4/4/2023

AI and alarmism

More than a thousand personalities, from Elon Musk to Steve Wozniack to Yuval Harari and Tristan Harris, have published an open letter calling for a pause of generative AI systems development.

The prominent presence on the list of figures such as Harari, who has been spreading incomprehensible alarmism in mainstream newspapers, and Musk, who needs no comment, would already be a warning sign.

The fact that it was published by the Future of Life Institute, a think tank whose mission is to “reduce global catastrophe and existential risk from powerful technologies,” an assiduous promoter of “longtermism” and funded by the likes of Musk (who sits on its board), is another.

The letter buys at face value the promises of the industry, of the companies that produce and sell this technology. It is a paradoxical situation in which the call for restraint validates the problem brought up.

Or, as University of Washington professor Emily Bender puts it, the letter accepts and potentiates #AIhype, the frenzy that accompanies technologies sold as something beyond what they are capable of — see web3 and metaverse for similar cases.

The signers’ main request is directed at AI labs: a voluntary pause of at least six months in “training AI systems more powerful than GPT-4.”

The request itself is weird. What would happen in those six months? It’s unlikely that Microsoft, after injecting USD 10 billion into OpenAI, laying off its ethics experts for AIs (followed by Google and others), and cramming AI into all its major products, would have a crisis of conscience that culminated in a change of course.

On the other hand, no kind of regulatory consensus is reached in such a short time.

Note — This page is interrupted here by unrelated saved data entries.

import Summits.CriticalPhenomena.PercolationContinuityZ3.Theses.PercNonProliferation
import Summits.CriticalPhenomena.PercolationContinuityZ3.Theorems.PercNearOneGluingNoHeavyLowerTailCSHTheoremOne
import Summits.CriticalPhenomena.PercolationContinuityZ3.Theorems.FreeBoxSparse.Negative.OfContinuity
import HarnessLib

/-!
# `PercNonProliferation.FreeBoxSparse` (stmt-CriticalPhenomena-4445) — SETTLED after continuity

Item `stmt-CriticalPhenomena-4445` of route `CriticalPhenomena/PercNonProliferation` (crux): at `p_c(ℤ³)` the free-box two-point average `|Λ_n|⁻² Σ_{x,y∈Λ_n} P(x ↔ y in Λ_n) → 0`.

The tree's `FreeBoxSparse.Negative.not_percolationContinuityZ3_of_not_freeBoxSparse` (`¬C → ¬S`, one-arm/Cesàro) is contraposed against p205010.

builds on p205010 (kernel theorem, internal audit signed; external expert review pending) — USED (`CSH.percolationContinuityZ3_holds`).  RSW3 lane, lead gen 28 (prover-prim-rsw3-lead-g28-0):
'after continuity — the ledger harvest'.
References: G. Kozma, N. Nitzan (2024), Thm. 6 / Conj. 3 [KozmaNitzan2024]; G. Grimmett, *Percolation* (1999), §8 [GrimmettPercolation1999].
-/

noncomputable section

namespace Summit.CriticalPhenomena.PercolationContinuityZ3.Theorems

namespace PercNonProliferationFreeBoxSparse

open MeasureTheory Literature.Probability.Percolation Literature.Probability.LatticeModels

/-- **`PercNonProliferation.FreeBoxSparse` (stmt-CriticalPhenomena-4445), settled.**  contrapositive of `FreeBoxSparse.Negative.not_percolationContinuityZ3_of_not_freeBoxSparse` at p205010.
[cite: KozmaNitzan2024, Thm. 6 with Conj. 3 (p. 15)] -/
theorem freeBoxSparse_proof : Summit.CriticalPhenomena.PercolationContinuityZ3.Theses.PercNonProliferation.FreeBoxSparse := by
  by_contra hC
  exact FreeBoxSparse.Negative.not_percolationContinuityZ3_of_not_freeBoxSparse hC CSH.percolationContinuityZ3_holds

end PercNonProliferationFreeBoxSparse

end Summit.CriticalPhenomena.PercolationContinuityZ3.Theorems

end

It took the European Union years to pass two laws that put reins on US big techs, both of which are about to go into effect.

The bigger issue, however, is the narrative that the letter and its signatories promote, that AI would be “very powerful” and that the biggest risk we run is that it will acquire consciousness and turn against humanity.

The letter transcribes the excerpt from a piece of nonsense written by Sam Altman on OpenAI’s website in which he lays out fears about general artificial intelligence (AGI) that, obviously, only people like him and companies like OpenAI are in a position to deal with. “We agree,” say the signatories.

There is no indication that we are close or that it is possible to create AGIs.

Emily’s article is great at rebutting the bogus arguments of these folks. She co-authored a landmark paper, written alongside Timnit Gebru and published in 2021, which warned of the dangers of large language models, the fundamental technology of AIs like ChatGPT.

At the time, Timnit, who worked for Google, was fired for publishing the paper. Disappointing, but not surprising.

Two Princeton University researchers, Sayash Kapoor and Arvind Narayanan, share Emily’s skepticism. They summarize the problems of the letter in one paragraph:

We agree that misinformation, impact on labor, and safety are three of the main risks of AI. Unfortunately, in each case, the letter presents a speculative, futuristic risk, ignoring the version of the problem that is already harming people. […] It plays right into the hands of the companies it seeks to regulate.

Instead of this “super-powerful AI” nonsense, we should be concerned about the super-powerful companies and VCs who use any available technology — including AI — to concentrate and exert unbridled power. If there is any existential threat to humanity, this seems a far greater one than that of AIs.

Discuss @ Hacker News.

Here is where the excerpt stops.